DETERMINING PJ PRESENCE/ABSENCE

With those species isolated, I will now go plot by plot within the tree data and flag whether or not each plot contains each tree species in a binary (presence vs. absence) manner.

# load in states shapefile
states <- st_read("S:/ursa/campbell/NIP/Data/Census/a02_extracted/tl_2020_us_state.shp")
## Reading layer `tl_2020_us_state' from data source 
##   `S:\ursa\campbell\NIP\Data\Census\a02_extracted\tl_2020_us_state.shp' 
##   using driver `ESRI Shapefile'
## Simple feature collection with 56 features and 14 fields
## Geometry type: MULTIPOLYGON
## Dimension:     XY
## Bounding box:  xmin: -179.2311 ymin: -14.60181 xmax: 179.8597 ymax: 71.43979
## Geodetic CRS:  NAD83
# loop through pj species
pj.codes <- df.spec.pj$fia.code
pj.abbvs <- df.spec.pj$plants.code
for (i in seq(1,length(pj.codes))){
  
  # find plots with that species
  pj.code <- pj.codes[i]
  pj.abbv <- pj.abbvs[i]
  df.tree.spec <- df.tree[df.tree$SPCD == pj.code,]
  
  # add presence/absence column to plot df
  fld <- paste0(pj.abbv, "_PRESABS")
  df.plot[,fld] <- 0
  df.plot[,fld][df.plot$CN %in% df.tree.spec$PLT_CN] <- 1
  
}

# plot it out
par(mfrow = c(4,4),
    mar = c(0,0,2,0),
    oma = rep(0,4),
    las = 1)
xlim <- range(df.plot$LON)
ylim <- range(df.plot$LAT)
for (i in seq(1,length(pj.codes))){
  pj.abbv <- pj.abbvs[i]
  fld <- paste0(pj.abbv, "_PRESABS")
  df.plot.i <- df.plot[df.plot[,fld] == 1,]
  if (nrow(df.plot.i) == 0) next
  plot(LAT ~ LON, data = df.plot.i, col = "red", xlim = xlim, ylim = ylim,
       main = pj.abbv, pch = 16,  cex = 0.5, xlab = NA, ylab = NA, 
       xaxt = "n", yaxt = "n")
  plot(st_geometry(states), add = T)
}

GETTING CONVEX HULLS

I don’t want this to just be a presence-only type analysis. So, I need more than just the plots with P and J present. I also need absence plots. But, I don’t want to use ALL of the plots where P and J aren’t present in ALL of the states’ data, so I think it makes sense to spatially refine the candidate plot region. To do this, I am going to generate some convex hulls, which will represent an encompassing geometric feature within which all of the plot data containing P and J species are found.

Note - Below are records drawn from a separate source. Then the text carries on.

import Mathlib
import Summits.ResolutionOfSingularities.ResolutionOfSingularities.Theorems.AbhyankarShadowsSemivaluationShadowsHenselOverRuledShadowsRankOneHelpers3
import Summits.ResolutionOfSingularities.ResolutionOfSingularities.Theorems.AbhyankarShadowsSemivaluationShadowsHenselOverRuledShadowsRankOneHelpers4
import Summits.ResolutionOfSingularities.ResolutionOfSingularities.Theorems.ShadowsUniformize.Negative.IdentityShadow
import HarnessLib

/-!
# Shadows for Hensel-generated top layers over a ruled skeleton, rational rank one: assembly

Crux `SemivaluationShadows` (item `stmt-ResolutionOfSingularities-16757`, route
`ResolutionOfSingularities/AbhyankarShadows`), line `birth`, registered stub
`stub_henselOverRuledShadowsRankOne`: this file proves the general form
`henselOverRuledShadowsRankOne_of` (the saturation taken in any algebraically closed algebraic
extension `M ⊇ K`); the registered signature is derived from it in the stub file
`…HenselOverRuledShadowsRankOne.lean` (with `M = K̄`).

**Proof** (`K₁ = K₀(v)`, `K = K₁(η)`, `η` a Hensel root of `h` over `O ∩ K₁`).
1. UPSTAIRS (`exists_minpoly_cofactor`, `exists_rep`, `exists_approximant`): `h = m g` with
   `m` minimal, `g(η) ≠ 0`; every `z ∈ K` is `q_z(η)`; ONE Newton approximant `a ∈ K₁ ∩ O` of
   `η` serves the finitely many prescribed `q_z` (generators minus constants, elements of `F`)
   and `g`: `ν(h'(a)) = 1`, gap `ν(b h(a)) < ν(q(a)) = ν(q(η))`.
2. `exists_saturation_approximant`: `V ⊇ O` on `M`, and `ρ'` ALGEBRAIC over `K₀`, exact on the
   numerators/denominators of the finite set `T ⊆ K₁` of fixed elements and below its degree;
   `exists_exact_evalMap`: `φ' : D = K₀[v, T] → M`, `v ↦ ρ'`, exact on `T`, valued in `K₀(ρ')`.
3. `exists_root_package`: the root `ζ` of `h^φ'` near `φ'(a)` is a Hensel root over
   `V ∩ K₀(ρ')` and a root of `m^φ'`; `exists_ringHom_of_root`: `Φ : D[η] → M`, `η ↦ ζ`;
   `transport`: `V(Φ z) = ν(q_z(a))`, `ν(q_z(a)) = ν(z)` for the prescribed `z`.
4. `exists_frame_poly`: a uniformising polynomial `g_π` of `K₀(ρ')`, exact by minimality
   (`ẽ = g_π(v)`), whose value generates the values of `L = K₀(ρ', ζ)`;
   `shadow_of_transport`: the datum `(k[s, t, η, ẽ], L, Φ|, V ∩ L)` is a shadow exact on `F`.

No named fact is used. [folklore]
-/

set_option linter.dupNamespace false

noncomputable section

First, I’ll generate convex hulls around each species individually…

# loop through species and get convex hulls
for (i in seq(1,length(pj.codes))){
  pj.abbv <- pj.abbvs[i]
  fld <- paste0(pj.abbv, "_PRESABS")
  df.plot.i <- df.plot[df.plot[,fld] == 1,]
  if (nrow(df.plot.i) == 0) next
  sf.plot.i <- st_as_sf(df.plot.i, coords = c("LON", "LAT"), crs = 4269)
  hull <- st_convex_hull(st_union(sf.plot.i)) %>% st_as_sf
  hull$species <- pj.abbv
  if (i == 1){
    hulls <- hull
  } else {
    hulls <- rbind(hulls, hull)
  }
}

# plot it out
par(mfrow = c(4,4),
    mar = c(0,0,2,0),
    oma = rep(0,4),
    las = 1)
xlim <- range(df.plot$LON)
ylim <- range(df.plot$LAT)
for (i in seq(1,nrow(hulls))){
  pj.abbv <- hulls$species[i]
  plot(st_geometry(hulls[i,]), col = "red", xlim = xlim, ylim = ylim,
       main = pj.abbv, pch = 16,  cex = 0.5, xlab = NA, ylab = NA, 
       xaxt = "n", yaxt = "n")
  plot(st_geometry(states), add = T)
}

Then, I’ll create combined hulls in two ways:

  1. The union of the individual species hulls (more restrictive)
  2. A convex hull around all plots with any PJ species (more inclusive)

In both cases, I will buffer by 20 km, assuming that the FIA data may not have caught the absolute range extremes due to the relatively sparse spatial sampling design. This will also allow for some “other wooded lands” inclusion, given the fact that there will likley be a gradient from >10% cover to 0% cover over a distance.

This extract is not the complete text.